Scan the listing beneath this sentence. Report each line with the word "subsequence".

BEGIN Supplied material

import Literature.Analysis.FluidPDE.StatisticalSolutionEnergyEq
import Literature.Analysis.FunctionSpaces.TorusSpectralWeakDerivative
import Literature.Analysis.FunctionSpaces.TorusLadyzhenskaya
import HarnessLib

/-!
# Ladyzhenskaya's inequality for `L²` fields with finite spectral dissipation on `UnitAddTorus (Fin 2)`

Analysis/FluidPDE support file for the discharge of the two-dimensional uniqueness theorem of
Leray–Hopf weak solutions, `Literature.Analysis.FluidPDE.lions_prodi_uniqueness_torus2`
(Foias–Manley–Rosa–Temam 2001, Ch. II Thm. 7.3; the trilinear term is controlled by "the
Ladyzhenskaya inequality `‖u‖²_{L⁴} ≤ c|u|‖u‖`", op. cit. App. II.A (A.47)). The tree's
`Torus.exists_ladyzhenskaya_const` (`FunctionSpaces/TorusLadyzhenskaya`) states the inequality
for *smooth* fields with classical partial derivatives; Leray–Hopf solutions on the torus are
only in the spectral class `L²(0,T; H¹)` (`Torus.MemL2Sobolev`, dissipation `Torus.eGradNormSq`).
This file transfers the inequality to that class:

* `Torus.sum_lintegral_enorm_sq_partialDeriv_eq_eGradNormSq` — for smooth `w`,
  `∑ⱼ ∫ ‖∂ⱼw‖² = eGradNormSq w` (Parseval for `𝓕(∂ⱼw)(k) = 2πi kⱼ ŵ(k)`, through the tree's
  `Torus.lintegral_sum_enorm_sq_eq_eGradNormSq`);
* `exists_ladyzhenskaya_const_memLp` — **`∫ ‖v‖⁴ ≤ C (∫ ‖v‖²)(∫ ‖v‖² + eGradNormSq v)` for every
  `v ∈ L²(UnitAddTorus (Fin 2); ℝ²)`** (lower integrals; the smooth inequality for the truncations `P_N v`, whose
  dissipation is at most that of `v`, Bessel, and Fatou along an a.e.-convergent subsequence);
* `tendsto_lintegral_enorm_pow_four_fourierTruncate_sub` — **`P_N v → v` in `L⁴`** when
  `eGradNormSq v < ∞` (the inequality for `P_N v - v`).

## References

* O. A. Ladyzhenskaya, Comm. Pure Appl. Math. 12 (1959), 427–433, Lemma 1.
* C. Foias, O. Manley, R. Rosa, R. Temam, *Navier–Stokes Equations and Turbulence*, CUP 2001,
  Ch. II Thm. 7.3, App. II.A (A.47).
-/

open MeasureTheory Set Filter Topology UnitAddTorus
open scoped ENNReal NNReal InnerProductSpace

noncomputable section

namespace Literature.Analysis.FluidPDE

open FunctionSpaces

variable {d : Type*} [Fintype d] [DecidableEq d]

/-! ### The spectral dissipation of a smooth field is the `L²` mass of its gradient -/

omit [DecidableEq d] in
/-- Components of the complexified Fourier coefficient are the coefficients of the components. [folklore] -/
theorem Torus.mFourierCoeff_component (a : UnitAddTorus d → EuclideanSpace ℝ d) (ha : Integrable a volume)
    (i : d) (k : d → ℤ) :
    mFourierCoeff (fun x => ((a x i : ℝ) : ℂ)) k = mFourierCoeff (EuclideanSpace.complexify ∘ a) k i := by
  rw [Torus.mFourierCoeff_complexify_apply ha]

/-- **`∑ⱼ ∫ ‖∂ⱼw‖² = eGradNormSq w` for smooth fields** (Parseval for the classical partial
derivatives, `𝓕(∂ⱼw)(k) = 2πi kⱼ ŵ(k)`; Grafakos 2014, Prop. 3.2.6 (8), 3.2.7 (3)). [folklore] -/
theorem Torus.sum_lintegral_enorm_sq_partialDeriv_eq_eGradNormSq {w : UnitAddTorus d → EuclideanSpace ℝ d}
    (hw : Torus.IsSmooth w) :
    ∑ j, ∫⁻ x, ‖Torus.partialDeriv j w x‖ₑ ^ 2 = Torus.eGradNormSq w := by
  have hwi : Integrable w volume := hw.integrable
  set g : d → d → UnitAddTorus d → ℂ := fun i j x => ((Torus.partialDeriv j w x i : ℝ) : ℂ) with hg
  have hgm : ∀ i j, MemLp (g i j) 2 volume := fun i j => by
    have h1 : MemLp (Torus.partialDeriv j w) 2 volume := (hw.partialDeriv j).memLp 2
    exact Torus.memLp_ofReal_apply h1 i
  have hcoeff : ∀ i j (k : d → ℤ), mFourierCoeff (g i j) k =
      (2 * Real.pi * Complex.I * (k j) : ℂ) * mFourierCoeff (fun x => (w x i : ℂ)) k := by
    intro i j k
    rw [hg]
    dsimp only
    rw [Torus.mFourierCoeff_component _ (hw.partialDeriv j).integrable, Torus.mFourierCoeff_complexify_partialDeriv hw,
      PiLp.smul_apply, smul_eq_mul, Torus.mFourierCoeff_component _ hwi]
  rw [← Torus.lintegral_sum_enorm_sq_eq_eGradNormSq (hw.memLp 2) hgm hcoeff]
  rw [← lintegral_finsetSum' _ fun j _ => (((hw.partialDeriv j).continuous.enorm.measurable.pow_const 2).aemeasurable)]
  refine lintegral_congr fun x => ?_
  rw [Finset.sum_comm]
  refine Finset.sum_congr rfl fun j _ => ?_
  rw [hg]
  dsimp only
  rw [← ofReal_norm, ← ENNReal.ofReal_pow (norm_nonneg _), EuclideanSpace.norm_sq_eq,
    ENNReal.ofReal_sum_of_nonneg fun i _ => sq_nonneg _]
  refine Finset.sum_congr rfl fun i _ => ?_
  rw [← ofReal_norm, ← ENNReal.ofReal_pow (norm_nonneg _), Complex.norm_real]

/-! ### Ladyzhenskaya's inequality for spectrally `H¹` fields on `UnitAddTorus (Fin 2)` -/

/-- Bessel for the truncation, lower-integral form: `∫⁻ ‖P_N v‖ₑ² ≤ ∫⁻ ‖v‖ₑ²`. [folklore] -/
theorem Torus.lintegral_enorm_sq_fourierTruncate_le {v : UnitAddTorus d → EuclideanSpace ℝ d}
    (hv : MemLp v 2 volume) (N : ℕ) :
    ∫⁻ x, ‖Torus.fourierTruncate N v x‖ₑ ^ 2 ≤ ∫⁻ x, ‖v x‖ₑ ^ 2 := by
  rw [← Torus.tsum_enorm_sq_mFourierCoeff_complexify (Torus.memLp_fourierTruncate N v 2),
    ← Torus.tsum_enorm_sq_mFourierCoeff_complexify hv]
  refine ENNReal.tsum_le_tsum fun k => ?_
  rw [Torus.mFourierCoeff_fourierTruncate (hv.integrable one_le_two)]
  split_ifs
  · exact le_rfl
  · simp

/-- **Ladyzhenskaya's inequality for `L²` fields with finite spectral dissipation on `UnitAddTorus (Fin 2)`**
(Ladyzhenskaya 1959; FMRT 2001, App. II.A (A.47), `‖u‖²_{L⁴} ≤ c|u| ‖u‖`): with the constant of
`Torus.exists_ladyzhenskaya_const`, for every `v ∈ L²(UnitAddTorus (Fin 2); ℝ²)`,
`∫⁻ ‖v‖ₑ⁴ ≤ C (∫⁻ ‖v‖ₑ²)((∫⁻ ‖v‖ₑ²) + eGradNormSq v)` (both sides may be `∞`). Proof: the smooth
inequality for the truncations `P_N v` (`∑ⱼ ∫ ‖∂ⱼP_Nv‖² = eGradNormSq (P_N v) ≤ eGradNormSq v`,
Bessel), and Fatou along a subsequence with `P_N v → v` a.e. [cite: FoiasManleyRosaTemam2001, App. II.A (A.47)] -/
theorem exists_ladyzhenskaya_const_memLp : ∃ C : ℝ≥0∞, C ≠ ⊤ ∧ ∀ (v : UnitAddTorus (Fin 2) → (EuclideanSpace ℝ (Fin 2))), MemLp v 2 volume →
    ∫⁻ x, ‖v x‖ₑ ^ 4 ≤ C * ((∫⁻ x, ‖v x‖ₑ ^ 2) * ((∫⁻ x, ‖v x‖ₑ ^ 2) + Torus.eGradNormSq v)) := by
  obtain ⟨C, hC, hLad⟩ := Torus.exists_ladyzhenskaya_const (EuclideanSpace ℝ (Fin 2))
  refine ⟨C, hC, fun v hv => ?_⟩
  have hvi : Integrable v volume := hv.integrable one_le_two
  set R : ℝ≥0∞ := C * ((∫⁻ x, ‖v x‖ₑ ^ 2) * ((∫⁻ x, ‖v x‖ₑ ^ 2) + Torus.eGradNormSq v)) with hR
  -- the bound for every truncation
  have hN : ∀ N : ℕ, ∫⁻ x, ‖Torus.fourierTruncate N v x‖ₑ ^ 4 ≤ R := by
    intro N
    have hs : Torus.IsSmooth (Torus.fourierTruncate N v) := Torus.isSmooth_fourierTruncate N v
    refine (hLad _ hs).trans ?_
    rw [Torus.sum_lintegral_enorm_sq_partialDeriv_eq_eGradNormSq hs, hR]
    have h1 := Torus.lintegral_enorm_sq_fourierTruncate_le hv N
    have h2 := Torus.eGradNormSq_fourierTruncate_le hvi N
    gcongr
  -- a subsequence converging a.e.
  have hL2 : Tendsto (fun N => eLpNorm (Torus.fourierTruncate N v - v) 2 volume) atTop (𝓝 0) :=
    Torus.tendsto_eLpNorm_fourierTruncate_sub hv
  have hmeas : ∀ N, AEStronglyMeasurable (Torus.fourierTruncate N v) volume := fun N =>
    (Torus.isSmooth_fourierTruncate N v).continuous.aestronglyMeasurable
  have hinm : TendstoInMeasure volume (fun N => Torus.fourierTruncate N v) atTop v :=
    tendstoInMeasure_of_tendsto_eLpNorm (by norm_num) hmeas hv.1 hL2
  obtain ⟨ns, hns, hae⟩ := hinm.exists_seq_tendsto_ae
  -- Fatou
  have hlim : ∀ᵐ x ∂volume, Tendsto (fun j => ‖Torus.fourierTruncate (ns j) v x‖ₑ ^ 4) atTop (𝓝 (‖v x‖ₑ ^ 4)) := by
    filter_upwards [hae] with x hx
    exact ((ENNReal.continuous_pow 4).comp continuous_enorm).continuousAt.tendsto.comp hx
  calc ∫⁻ x, ‖v x‖ₑ ^ 4 = ∫⁻ x, liminf (fun j => ‖Torus.fourierTruncate (ns j) v x‖ₑ ^ 4) atTop := by
        refine lintegral_congr_ae ?_
        filter_upwards [hlim] with x hx
        exact hx.liminf_eq.symm
    _ ≤ liminf (fun j => ∫⁻ x, ‖Torus.fourierTruncate (ns j) v x‖ₑ ^ 4) atTop :=
        lintegral_liminf_le' fun j => ((hmeas (ns j)).enorm.pow_const 4)
    _ ≤ R := liminf_le_of_frequently_le' (Frequently.of_forall fun j => hN (ns j))

/-- **`L⁴` convergence of the truncations** of an `L²` field with finite spectral dissipation:
`∫⁻ ‖P_N v - v‖ₑ⁴ → 0` (Ladyzhenskaya for `P_N v - v`, whose dissipation is at most that of `v`). [folklore] -/
theorem tendsto_lintegral_enorm_pow_four_fourierTruncate_sub {v : UnitAddTorus (Fin 2) → (EuclideanSpace ℝ (Fin 2))} (hv : MemLp v 2 volume)
    (hgrad : Torus.eGradNormSq v ≠ ⊤) :
    Tendsto (fun N => ∫⁻ x, ‖Torus.fourierTruncate N v x - v x‖ₑ ^ 4) atTop (𝓝 0) := by
  obtain ⟨C, hC, hLad⟩ := exists_ladyzhenskaya_const_memLp
  have hvi : Integrable v volume := hv.integrable one_le_two
  -- dissipation of the tail is at most that of `v`
  have htail : ∀ N, Torus.eGradNormSq (Torus.fourierTruncate N v - v) ≤ Torus.eGradNormSq v := by
    intro N
    rw [Torus.eGradNormSq_eq_tsum, Torus.eGradNormSq_eq_tsum]
    refine mul_le_mul_right (ENNReal.tsum_le_tsum fun k => ?_) _
    rw [Torus.mFourierCoeff_fourierTruncate_sub hvi]
    split_ifs
    · simp
    · rw [enorm_neg]
  -- `L²` convergence in lower-integral form
  have hL2 : Tendsto (fun N => ∫⁻ x, ‖Torus.fourierTruncate N v x - v x‖ₑ ^ 2) atTop (𝓝 0) :=
    Torus.tendsto_lintegral_enorm_sq_fourierTruncate_sub hv
  have hbound : ∀ N, ∫⁻ x, ‖Torus.fourierTruncate N v x - v x‖ₑ ^ 4 ≤
      C * ((∫⁻ x, ‖Torus.fourierTruncate N v x - v x‖ₑ ^ 2) *
        ((∫⁻ x, ‖Torus.fourierTruncate N v x - v x‖ₑ ^ 2) + Torus.eGradNormSq v)) := by
    intro N
    have h := hLad (Torus.fourierTruncate N v - v) ((Torus.memLp_fourierTruncate N v 2).sub hv)
    simp only [Pi.sub_apply] at h
    refine h.trans ?_
    have := htail N
    gcongr
  have hlim : Tendsto (fun N => C * ((∫⁻ x, ‖Torus.fourierTruncate N v x - v x‖ₑ ^ 2) *
      ((∫⁻ x, ‖Torus.fourierTruncate N v x - v x‖ₑ ^ 2) + Torus.eGradNormSq v))) atTop (𝓝 0) := by
    have h1 : Tendsto (fun N => (∫⁻ x, ‖Torus.fourierTruncate N v x - v x‖ₑ ^ 2) *
        ((∫⁻ x, ‖Torus.fourierTruncate N v x - v x‖ₑ ^ 2) + Torus.eGradNormSq v)) atTop (𝓝 0) := by
      have h := ENNReal.Tendsto.mul hL2 (Or.inr (by simpa using hgrad)) (hL2.add tendsto_const_nhds)
        (Or.inr (by simp))
      simpa using h
    have h := ENNReal.Tendsto.const_mul h1 (Or.inr hC)
    simpa using h
  exact tendsto_of_tendsto_of_tendsto_of_le_of_le' tendsto_const_nhds hlim (Eventually.of_forall fun N => bot_le)
    (Eventually.of_forall hbound)

end Literature.Analysis.FluidPDE

end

END Supplied material

--- Response to this exercise ---
  dissipation is at most that of `v`, Bessel, and Fatou along an a.e.-convergent subsequence);
Bessel), and Fatou along a subsequence with `P_N v → v` a.e. [cite: FoiasManleyRosaTemam2001, App. II.A (A.47)] -/
  -- a subsequence converging a.e.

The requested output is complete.